Refrigerator appliance 100 may further include a spacer 260. Spacer 260 may be provided within mullion 132. In detail, spacer 260 may be provided within receiving space 126 at least partially defined by casing 120. Spacer 260 may be located adjacent to connector 240, e.g., along the transverse direction T. For instance, spacer 260 may be provided behind connector 240 (e.g., along the transverse direction T) away from inner face 1291 of contact surface 129. Accordingly, spacer 260 may bias connector 240 toward inner face 1291 of contact surface 129. Advantageously, thermally conductive connector 240 may maintain contact with inner face 1291 of contact surface 129, ensuring proper heat transfer from hot fluid portion 198 to contact surface 129, eliminating condensation and moisture formation thereon.
Spacer 260 may be a single spacer 260, or may include several spacers 260 spaced apart from each other along the lateral direction L. Moreover, spacer 260 may be formed from a foam material. In detail, spacer 260 may include one or more resilient materials capable of maintaining pressure against connector 240, e.g., along the transverse direction T. In some embodiments, spacer 260 contains one or more insulating materials. Thus, the heat from hot fluid portion 198 may be directed more efficiently toward connector 240, and subsequently to inner face 1291 of contact surface 129.

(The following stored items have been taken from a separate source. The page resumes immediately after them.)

/-!
# `WakeRatchet.TailRatchet` (stmt-NavierStokesRegularity-21808): TRANSVERSALITY of the bordered
# linearisation at the relay profile — `∫_{−∞}^0 w₁(t)(1 + t/2)e^{t} dt < 0`

Support file for the crux `TailRatchet` (route `WakeRatchet`; MODEL lattice ODEs of Tao 2016 §1.2, §4 —
nothing in this file is a statement about the Navier–Stokes equations, and no item is closed here).

Context (files `WakeRatchetTailRatchetRelayProfile`, `…RelayAdjoint`; census of stmt-21808, programme
"R-lac"): at lacunarity `δ = Λ⁻² = 0` the normalised scalar front equation of the construction item
`DyadicScalarFronts`, `G_δ(b,s) = b' − (4/s²)b(t/s)² + 4sδ·b(t)b(st)`, has the exact solution
`(b₀,s₀) = (e^{t},2)` (relay profile).  Its linearisation `L₀h = h' − 2e^{t/2}h(t/2)` has kernel
`span{(1+t)e^{t}}` and a one-dimensional co-kernel spanned by the adjoint mode `w₁`
(`WakeRatchetRelayAdjoint.adjoint_hasDerivAt`: `w₁' = −4e^{t}w₁(2t)`, `w₁(−∞) = 1`), and
`∂_sG₀(b₀,·)|_{s=2} = (1 + t/2)e^{t}` (`WakeRatchetRelayProfile.relay_dGds`).  The bordered operator
`(h,σ) ↦ L₀h + σ·(1+t/2)e^{t}` is onto iff the TRANSVERSALITY NUMBER
`τ := ∫_{−∞}^{0} w₁(t) (1 + t/2) e^{t} dt`
is non-zero.  This file EVALUATES it as an explicit convergent series and proves it is negative:

* `integral_weight_exp_mul` — `∫_{(−∞,0]} (1 + t/2)e^{kt} dt = 1/k − 1/(2k²)` (`k > 0`), with the
  integrability lemmas it needs (`integrableOn_mul_exp_mul_Iic`, `integral_mul_exp_mul_Iic`:
  `∫_{(−∞,0]} t e^{kt} dt = −1/k²`, via the reflection `t ↦ −t` and `Γ(2) = 1`);
* `transversality_eq_tsum` — **`τ = Σ_m c_m (2^{−m} − ½·4^{−m})`**, `c_m = ∏_{i<m}(−4)/(2^{i+1}−1)`
  (termwise integration, justified by `Σ_m ∫‖·‖ ≤ Σ_m 3|c_m| < ∞`);
* `transversality_neg` — **`τ < 0`** (indeed `τ ≤ −1411/9765 + 15/16384 < −0.143`: six exact terms
  plus the geometric tail bound `|c_m| ≤ 210·4^{−m}`); paper value `τ = −½∏_{i≥1}(1−2^{−i}) ≈ −0.1444`.

CONSEQUENCE (recorded, not formalised here): the implicit-function / continuation construction of
scalar dyadic fronts for LACUNARY `Λ` (small `δ`) is non-degenerate at its base point; what it still needs
is a `C¹` functional setting for `G_δ` on a weighted space of profiles on `(−∞,0]` (loss of one derivative
in `s` is absorbed by the smoothing of `b ↦ ∫ b(·/s)²`).  Fronts for lacunary `Λ` do NOT refute
`TailRatchet` (which needs `Λ → 1`); they are the far end of a continuation in `Λ`.

HONEST FRAMING: elementary real analysis; MODEL lattice only; the construction item and the crux stay open.
-/

noncomputable section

According to the described embodiments, a sealed refrigerant system within a refrigerator appliance may include a hot gas portion containing relatively heated gas from a compressor. The hot gas portion may be located at or near a contact surface of a casing of the refrigerator appliance, such as where a door of the refrigerator appliance contacts and seals one or more chilled chambers thereof. The hot gas portion may include two or more tube sections through which the heated gas flows, forming a loop thereof. The refrigerator appliance may include a connector that connects each of the two or more tube sections together, forming a planar contact area having a larger surface area than the individual tube sections alone. The connector may be made from a thermally conductive material. Accordingly, heat from the heated gas flowing through the two or more tube sections may be transferred to the connector. From the connector, the heat may be transferred to the contact surface of the casing of the refrigerator appliance. The heat may prevent a build up of condensation or other moisture, thus increasing the seal of the door and the casing and increasing the retention of cool air within the one or more chilled chambers.
This written description uses examples to disclose the invention, including the best mode, and also to enable any person skilled in the art to practice the invention, including making and using any devices or systems and performing any incorporated methods. The patentable scope of the invention is defined by the claims, and may include other examples that occur to those skilled in the art. Such other examples are intended to be within the scope of the claims if they include structural elements that do not differ from the literal language of the claims, or if they include equivalent structural elements with insubstantial differences from the literal languages of the claims.